Today’s title is brought to you by: It’s Fun to Say It. That’s the kind of dorky title one can only expect of a Shakespearean actor. We were having a conversation about which of our lines are most fun to say, and I think Evan pretty much trumped us all with “..but in gross brain little wots / What watch the King keeps to maintain the peace.” And that’s coming from someone who gets to say “No, thou proud dream / That play’st so subtly with a king’s repose” within the very same speech. That Shakespeare—holy wow, he’s good. The result of the conversation is that I’ve had the “little wots what watch” line stuck in my head like a song.
Aaaand that’s the kind of dorky introductory paragraph one can only expect from a Shakespearean actor. Perhaps more specifically, one who calls themself a ‘Nerd’ within the title of their own blog.
Cullowhee, North Carolina, September 18:
The campus of West Carolina University was nestled in the middle of the mountains, which made for a beautiful and slightly nauseating drive, the former due to the plunging gullies spattered with light filtered through ivy-covered cathedrals of the trees, and the latter due to the hair-pin turns. The campus was also gorgeous, and I had fleeting visions of how lovely it would have been to walk to class every day against the backdrop of the mountains, until I remembered that my Role is Absurd City Girl, and all told, I’d really rather walk to class against the backdrop of A Thai Restaurant Somewhere in a Three-Mile Radius.
And as Absurd City Girl, I have to say that I found the university’s theatre almost as beautiful as the landscape. For those Boston folk who are kind enough to be reading this, the theatre reminded me a little of the Wimberley theatre in aesthetics, only about twice as big, and with better acoustics. The stage was large enough that we had three or four rows of audience members on either side, on fancy risers, and the dressing rooms were about the size of a few of our performance areas at other venues. Some very kind people also gave us technical help, which was perhaps necessary in such a state-of-the-art theatre. For it is frequently pointed out from one troupe member to another, on the occasion of someone breaking something, that THIS is why actors cannot have nice things. Or at least, we cannot.

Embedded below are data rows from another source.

import Literature.NumberTheory.Automorphic.ArchTorusOrbitalFubini            -- ★ p840257 (V7)-FUBINI (B-p17 (g23)): (h3) `continuous_hasCompactSupport_partialOrbital`, (h4) `integral_comp_conj_archDiagTorus_eq_integral_partial`
import Literature.Analysis.Calculus.IteratedFDerivParametricIntegral         -- ★ `contDiff_integral_of_dominated_iteratedFDeriv` (Hörmander Thm. 1.1.9), `continuous_iteratedFDeriv_comp_affine_param`, `norm_iteratedFDeriv_comp_affine_le`
import Literature.Analysis.Calculus.ContDiffCompactSupportCutoff             -- ★ p840156 (V7)-cutoff (B-p17 (g23)): `exists_contDiff_hasCompactSupport_comp_eq`
import HarnessLib

/-!
# The partial orbital integral of a smooth test function on `G′_∞ = Π_w G_w` is a smooth test function on `G_{w₀}` (ROAD-Sd (V7)-smooth;
# Hörmander Thm. 1.1.9 under the uniform compact support of Rogawski 1990 §8.3 ∕ Deitmar–Echterhoff Lemma 9.3.3)

Topic `NumberTheory/Automorphic`; namespace `Literature.NumberTheory.Automorphic.UnitaryGroup`.  THEOREMS ONLY (no `def`, no instance, no notation, no axiom,
no `sorry`).  Cell `pub/hodgecm-mathlib`, ENGINE T1 (crux H413 = `stmt-HodgeConjecture-24833`); floor-1 preparation, count-neutral, under books rows #111 (S-d) ∕
#88 (ST-∞); brick «(V7)-SMOOTH PARTIAL ORBITAL» (LEAD F0P3a-plan (g9) WORD T8-32 (2) «=», 2026-09-01; author F0P3a-p02 (g9); map = F0P3a-p06 (g10)
`CENSUS-ROAD-Sd-letters` §1 «PER PLACE INSIDE GLOBAL» ∕ §5 (B3)).

WHY.  The limit-formula letters (C-bdry) `ArchTorusOrbitalOneSidedLimits` ∕ (J-nc) `ArchLimitFormulaNoncompactWall` (★ p840202) and p07's (B5) are stated PER PLACE for
test functions `Θ' : M_N(ℂ) → E`, `ContDiff ℝ ⊤ Θ'`, `HasCompactSupport (k ↦ Θ' ↑↑k)` on `G_{w₀}`; ★ (V7)-Fubini (h3)∕(h4) reads the GLOBAL torus orbital function of
`f ∈ C_c(G′_∞)` as the per-place one of the PARTIAL ORBITAL INTEGRAL `f̃_{z′}` (continuous, compactly supported).  This file adds the smoothness: for `Θ` in the
global ambient-smooth currency (`Θ : M_N(L ⊗ ℝ) → E` smooth, compact support on `G′_∞`) and `z` regular at the places `w′ ≠ w₀` (NOTHING at `w₀`), `f̃_{z′}` IS the
restriction of a smooth `Θ'` on `M_N(ℂ)` with compact support on `G_{w₀}` — the binder shape of the per-place letters.
* §1 `isCompact_setOf_coe_archLocal_mem` — PROPERNESS OF `G_w ↪ M_N(ℂ)` in ANY signature (entries of `g⁻¹ = D⁻¹gᴴD` bounded with those of `g`,
  ★ `norm_coe_inv_apply_of_mem_unitaryGroupOfForm_diagonal`; closed embedding `g ↦ (g, g⁻¹)`).
* §2 `coe_archPiEquivCM_symm_apply`, `coe_archPiEquivCM_symm_assemble` — the matrix of `e⁻¹(u)` (`e = archPiEquivCM`) has complex coordinates `(u_w)_{ij}` and no
  real ones; the matrix of the (h3)-assembled `e⁻¹(x′, (y_{w′})_{w′≠w₀})` is the INSERTION `ins(↑↑x′, ↑↑y)`, affine in the `w₀`-slot.
* §3 `contDiff_partialOrbital` — for `Θ` smooth with compact AMBIENT support and `z` regular off `w₀`, `X ↦ ∫ Θ(ins(X, (b_{w′} diag(z_{w′}) b_{w′}⁻¹)_{w′})) d(⊗ ν_{w′})` is
  `C^∞` on `M_N(ℂ)`: the integrand is `Θ(Λ X + c(b))`, `‖Dⁿ_X‖ ≤ sup‖DⁿΘ‖·‖Λ‖ⁿ·𝟙_S(b)` with `S = Π_{w′≠w₀}{g | g diag(z_{w′}) g⁻¹ ∈ coe⁻¹π_{w′}(tsupport Θ)}` compact (§1 +
  ★ `isCompact_setOf_exists_conj_circleDiagonal_mem`), then ★ `contDiff_integral_of_dominated_iteratedFDeriv` (Hörmander Thm. 1.1.9);
  `hasCompactSupport_partialOrbital_comp_coe` — its restriction to `G_{w₀}` is supported in `coe⁻¹ π_{w₀}(tsupport Θ)`.
* §4 `exists_contDiff_partialOrbital_eq` — THE LETTER (group currency in, per-place currency out; ★ cutoff `exists_contDiff_hasCompactSupport_comp_eq`, then §3);
  §5 `exists_contDiff_integral_comp_conj_archDiagTorus_eq` — with ★ (h4): `∫_{G′_∞} Θ ↑↑(g t(z) g⁻¹) dν = ∫_{G_{w₀}} Θ' ↑↑(x diag(z_{w₀}) x⁻¹) dν_{w₀}` (regular `z`).
HONEST LABEL: HC_CM is proved only modulo the printed citations until rung 0 closes; this file is real analysis over Mathlib and pays nothing by itself.
Tree ∕ Mathlib search: `rg "contDiff_partialOrbital|partialOrbital.*ContDiff|ContDiff.*piEquivPiSubtypeProd" Literature Summits` → 0; properness of `archLocal ↪ M_N(ℂ)`
only for compact `U(N)` (`IwasawaDecompositionArchUnitary`); Mathlib differentiates once under `∫` (`hasFDerivAt_integral_of_dominated_of_fderiv_le`), not `ContDiff`.

## References
* [HormanderALPDO1] L. Hörmander, *The Analysis of Linear Partial Differential Operators I*, 2nd ed. (1990), Thm. 1.1.9 (`p ↦ ∫ H(a, p) dμ(a)` is smooth), Thm. 1.4.1 (cutoffs).
* [Rogawski1990] J. D. Rogawski, *Automorphic Representations of Unitary Groups in Three Variables*, Ann. of Math. Stud. 123 (1990), §8.3 p. 122 (orbital integrals
  are smooth on `T_reg`: uniform compact support), §1.9 p. 8 (`g⁻¹ = Φ⁻¹ ᵗḡ Φ`), §4.9 p. 54.
* [DeitmarEchterhoff2014] A. Deitmar, S. Echterhoff, *Principles of Harmonic Analysis*, 2nd ed. (2014), Lemma 9.3.3 (orbital integrals of `C_c` functions).
* [BorelJacquet1979] A. Borel, H. Jacquet, *Automorphic forms and automorphic representations*, PSPM 33.1 (1979), §4.1 (`G_∞ = Π_v G(F_v)`).
-/

set_option autoImplicit false

noncomputable section

open MeasureTheory Matrix NumberField NumberField.InfinitePlace NumberField.mixedEmbedding Set Function Topology
open scoped MatrixGroups ContDiff

namespace Literature.NumberTheory.Automorphic.UnitaryGroup

variable (L : Type) [Field L] [NumberField L] [IsCMField L] (N : ℕ) (α : Fin N → L)

/-! ## §1 Properness of `G_w ↪ M_N(ℂ)` -/

omit [NumberField L] [IsCMField L] in
/-- Elements of `G_w = U(σ_w diag α)(ℂ)` lie in `U(diag(σ_w α))(ℂ)` (`σ_w(diag α) = diag(σ_w α)`). [cite: Rogawski1990, §1.9 p. 8] -/
theorem coe_mem_unitaryGroupOfForm_diagonal_embedding (w : {w : InfinitePlace L // IsComplex w}) (g : archLocal L N (Matrix.diagonal α) w) :
    (g : GL (Fin N) ℂ) ∈ unitaryGroupOfForm (starRingEnd ℂ) (Matrix.diagonal fun i => w.1.embedding (α i)) := by
  rw [← Matrix.diagonal_map (map_zero w.1.embedding)]; exact g.2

The audience was equally large and enthusiastic, filling up all the seats on stage and the vast majority of the orchestra, which I estimate must have been at least 500-600 people. I felt a little overwhelmed by the numbers when they all immediately rose to their feet curtain call, and it hit us like a sudden and vast wave of the ocean. Our subsequent performances of Merchant have always gotten standing ovations, as well, and it doesn’t cease to amaze and delight me. I thought the show was at least a little improved over the previous night (which wasn’t bad), with the possible exception of the heartbreakingly gorgeous “Fancy Bred” song composed by Chris Johnston, which I continue to heartbreakingly mangle to his unspoken but patient chagrin.

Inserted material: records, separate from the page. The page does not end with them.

import Summits.Ventures.GridStability.Lyapunov.GroundedLaplacianConnectivity
import Literature.Computation.Certificates.CliqueSumBlockLDL
import HarnessLib

/-!
# Grounded-Laplacian connectivity certificates through the SPARSE clique-sum lane (T-L2b glue)

Venture GRIDFUSION, G2-SCALE cell, lead g19 D13 «T-L2b» (owner gridfusion-sos-5 g9). T-L2
(`GroundedLaplacianConnectivity.lean`) reduced the variational connectivity certificate
`∀ z, λ·pairNormSq z ≤ (m+1)·½ΣΣ aᵢⱼ(zᵢ − zⱼ)²` to `Matrix.PosSemidef (groundedLaplacian a g λ)`, an `m × m`
matrix with the SPARSITY OF THE GRAPH. This file lets that PSD fact come from the tree's row-streamed
clique-sum lane (`Literature/Computation/Certificates/CliqueSumSparseCheck.lean` + `CliqueSumBlockLDL.lean`,
lit-5 / sos-4; certnum I4478: no other sparse-pattern PSD lane exists): the certificate is a list of sparse
target rows (`SRow ℚ`, `≈ nnz(L_g)` literals) and a list of small clique blocks `Σ_c P_cᵀ S_c P_c` (for a graph
eliminated in a perfect / clique-tree order the exact `LDLᵀ` has NO fill, so `L_g − λI = Σ_i d_i ℓ_i ℓ_iᵀ` with
`supp ℓ_i ⊆ {i} ∪` later neighbours: `N − 1` blocks of size `w + 1`, `w = 1` on a radial feeder), checked by ONE
`cliqueSweepS … = true` decide (cost `≈ Σ k_c² + N`) and one `ldlAll` decide (in-kernel exact `LDLᵀ` of every block).
The only instance-specific obligation left is the ℚ-matrix identity `matrixOfSparseRows m m rows =
groundedLaplacianQ aQ g λ` (definitional data vs. the typed weights), decided in the kernel per instance.

THREE COLUMNS. CERTIFIED (kernel): `groundedLaplacian_ratCast` (the real grounded matrix of rational weights is
the cast of the rational one), `connectivity_certificate_of_grounded_sparseCert` (sparse rows + clique blocks +
the two decides + the row identity ⇒ the variational connectivity certificate). VALIDATED / MODELLED: nothing.
[cite: ZhengFantuzziPapachristodoulou2018, §3.2 Theorem 2 («if» direction) — the clique-sum PSD criterion the
lane implements; DorflerBullo2013, arXiv:1102.2950 §2.6 (grounded Laplacian)]
-/

namespace Summit.Ventures.GridStability.Lyapunov

open Finset Matrix
open Literature.MathematicalPhysics.PowerSystems
open Literature.Computation.Certificates Literature.Computation.Certificates.PSD

variable {m : ℕ}

/-- The grounded shifted Laplacian over `ℚ` (same formula as `groundedLaplacian`, rational weights) — the
computable side of the per-instance row identity. [cite: DorflerBullo2013, arXiv:1102.2950 §2.6] -/
def groundedLaplacianQ (aQ : Fin (m + 1) → Fin (m + 1) → ℚ) (g : Fin (m + 1)) (lam : ℚ) :
    Matrix (Fin m) (Fin m) ℚ :=
  Matrix.of fun i j =>
    (if i = j then (∑ k, aQ (g.succAbove i) k) - lam else 0) - aQ (g.succAbove i) (g.succAbove j)

/-- Casting commutes with the grounded-Laplacian formula: for rational weights `aQ`,
`groundedLaplacian (↑aQ) g ↑λ = (groundedLaplacianQ aQ g λ).map (↑)`. [folklore] -/
theorem groundedLaplacian_ratCast (aQ : Fin (m + 1) → Fin (m + 1) → ℚ) (g : Fin (m + 1)) (lam : ℚ) :
    groundedLaplacian (fun i j => (aQ i j : ℝ)) g (lam : ℝ)
      = (groundedLaplacianQ aQ g lam).map (Rat.cast : ℚ → ℝ) := by
  ext i j
  simp only [groundedLaplacian, groundedLaplacianQ, Matrix.map_apply, Matrix.of_apply]
  split_ifs <;> push_cast <;> ring

/-- **T-L2b: the variational connectivity certificate from a SPARSE clique-sum certificate of the grounded
Laplacian.** Data: rational symmetric weights `aQ`, a grounded node `g`, `λ ≥ 0`, the sparse target rows `rows`
(`≈ nnz` literals) and clique blocks `bs` (for a no-fill elimination order: `N − 1` rank-one `(w+1) × (w+1)`
blocks). Kernel obligations: `hrows` (the rows ARE `L_g − λI`, one decide over `ℚ`), `hsweep` (row-streamed
clique-sum identity, `cliqueSweepS`), `hldl` (every block PSD by in-kernel exact `LDLᵀ`, `ldlAll`). Conclusion =
the hypothesis `hlam` of the dVOC Condition-2 / droop / Kuramoto chains for the real weights `↑aQ`.
[cite: ZhengFantuzziPapachristodoulou2018, §3.2 Theorem 2 («if» direction); DorflerBullo2012, arXiv:0910.5673 §5.2 Lemma 5.9] -/
theorem connectivity_certificate_of_grounded_sparseCert (aQ : Fin (m + 1) → Fin (m + 1) → ℚ)
    (ha : ∀ i j, aQ i j = aQ j i) (g : Fin (m + 1)) (lam : ℚ) (hlam : 0 ≤ lam)
    (rows : List (SRow ℚ)) (bs : List (Block m ℚ))
    (hrows : matrixOfSparseRows m m rows = groundedLaplacianQ aQ g lam)
    (hsweep : cliqueSweepS m 0 m rows bs = true) (hldl : ldlAll bs = true) :
    ∀ z : Fin (m + 1) → ℝ,
      (lam : ℝ) * pairNormSq z
        ≤ ((m + 1 : ℕ) : ℝ) * (1 / 2 * ∑ i, ∑ j, (aQ i j : ℝ) * (z i - z j) ^ 2) := by
  have hpsd : ((matrixOfSparseRows m m rows).map (Rat.cast : ℚ → ℝ)).PosSemidef :=
    posSemidef_map_of_cliqueSweepS_ldl hsweep hldl
  rw [hrows, ← groundedLaplacian_ratCast] at hpsd
  exact connectivity_certificate_of_grounded_posSemidef (fun i j => (aQ i j : ℝ))
    (fun i j => by exact_mod_cast ha i j) g (lam : ℝ) (by exact_mod_cast hlam) hpsd

end Summit.Ventures.GridStability.Lyapunov
import Summits.BirchSwinnertonDyer.BirchSwinnertonDyer.Theses.PrintCf2
import Summits.BirchSwinnertonDyer.BirchSwinnertonDyer.Theorems.CMKolyvaginAtInertTwoStarDoorOneBitBSDTwoOfPrintedInputs
import HarnessLib

/-!
# `PrintCf2.InertTwoStarDoorOneBitOfFactsPlus` holds (aside stmt-BirchSwinnertonDyer-29525, route PrintCf2 rev 58)

Cell `bsd-print-cf2`, planner g22 rev 58 (2026-08-30, HOME `bsd-print-cf2-plan/routeA58/AsidesCertStar.lean`): the
conductor-free Kriz–Li (★)-door on one-bit Heegner fields — the aside's text is the type of bsd-line-cmk2-p1 g22's
`Summit.BirchSwinnertonDyer.BirchSwinnertonDyer.Theorems.KolyvaginLowerTwo.bsdp_two_of_exists_assumptionStar_oneBit_of_printedInputs`
(p763542) with the print binders in the order `(hnf, hGZ, hGZK, …)`. Pure plumbing: `intro`s + one `exact` (the planner's
kernel-checked closer, verbatim). No summit statement is proved here; the aside is conditional on its six printed inputs;
BSD is not proved by any of this.
-/

set_option autoImplicit false
set_option linter.dupNamespace false

namespace Summit.BirchSwinnertonDyer.BirchSwinnertonDyer.Theorems.PrintCf2

/-- The aside `InertTwoStarDoorOneBitOfFactsPlus` of route `PrintCf2` (item stmt-BirchSwinnertonDyer-29525) holds:
cmk2-p1 g22's conductor-free (★)-door `bsdp_two_of_exists_assumptionStar_oneBit_of_printedInputs` (p763542), binders
reordered. -/
theorem inertTwoStarDoorOneBitOfFactsPlus_proof :
    Summit.BirchSwinnertonDyer.BirchSwinnertonDyer.Theses.PrintCf2.InertTwoStarDoorOneBitOfFactsPlus := by
  intro hmod hGZall hGZK hMilne hBF W _ _ _ hCM hin hsurj hr hT hc2 hpack
  exact Summit.BirchSwinnertonDyer.BirchSwinnertonDyer.Theorems.KolyvaginLowerTwo.bsdp_two_of_exists_assumptionStar_oneBit_of_printedInputs
    hGZall hGZK hmod hMilne hBF W hCM hin hsurj hr hT hc2 hpack

end Summit.BirchSwinnertonDyer.BirchSwinnertonDyer.Theorems.PrintCf2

I had also attended the workshop that afternoon, so it was great fun to see a lot of those faces in the audience in the evening. I felt a little guilty that the same poor boy whom I had ‘rejected’ in the Actions Game portion of our workshop was also picked out by Ms. Ginna Hoben as one of the suitors (Faulconbridge, if I recall correctly), so I had to reject him twice. It was, however, a good and no doubt purposeful choice on Ginna’s part because he was wearing a bandana tied around his head, which gave me something to reference when I talk about his bonnet. Ginna is amazing for 8.7 billion different reasons, one of them being that she always seems to single out the one person in the audience with some kind of head accoutrement.
We stayed in a lovely guest house on campus; my own room was only amusing in so far as Johnston had selected it himself, and it was clearly the Pretty as a Princess Room of the house, with matching four-poster beds with rose coverlets. However, the guest house remains memorable chiefly because Evan and Ginna were given a room in which the two single beds were placed about six inches apart. I pointed out that it was like the bedroom of a mom and dad in a 1950s television show, with the upshot that the two decided to call themselves Mama Bear and Papa Bear. The most amusing part of the story, notwithstanding Ginna’s impression of herself sleeping stick-straight in fear of moving, is that Mama Bear accidentally locked Papa Bear out of the guest house whilst she was in the shower, and the rest of the Berenstein Eloquence Troupe was out on the habitual fool’s errand of trying to find somewhere that will serve both food and beverage after 11 o’clock at night.
Oh la mia Frave – How I love to read your little blog. I hope you are having a grand adventure on your tour. I have read a book recently that reminds me of you – it is good to read both the book and the blog and to be thinking of you often. Much love!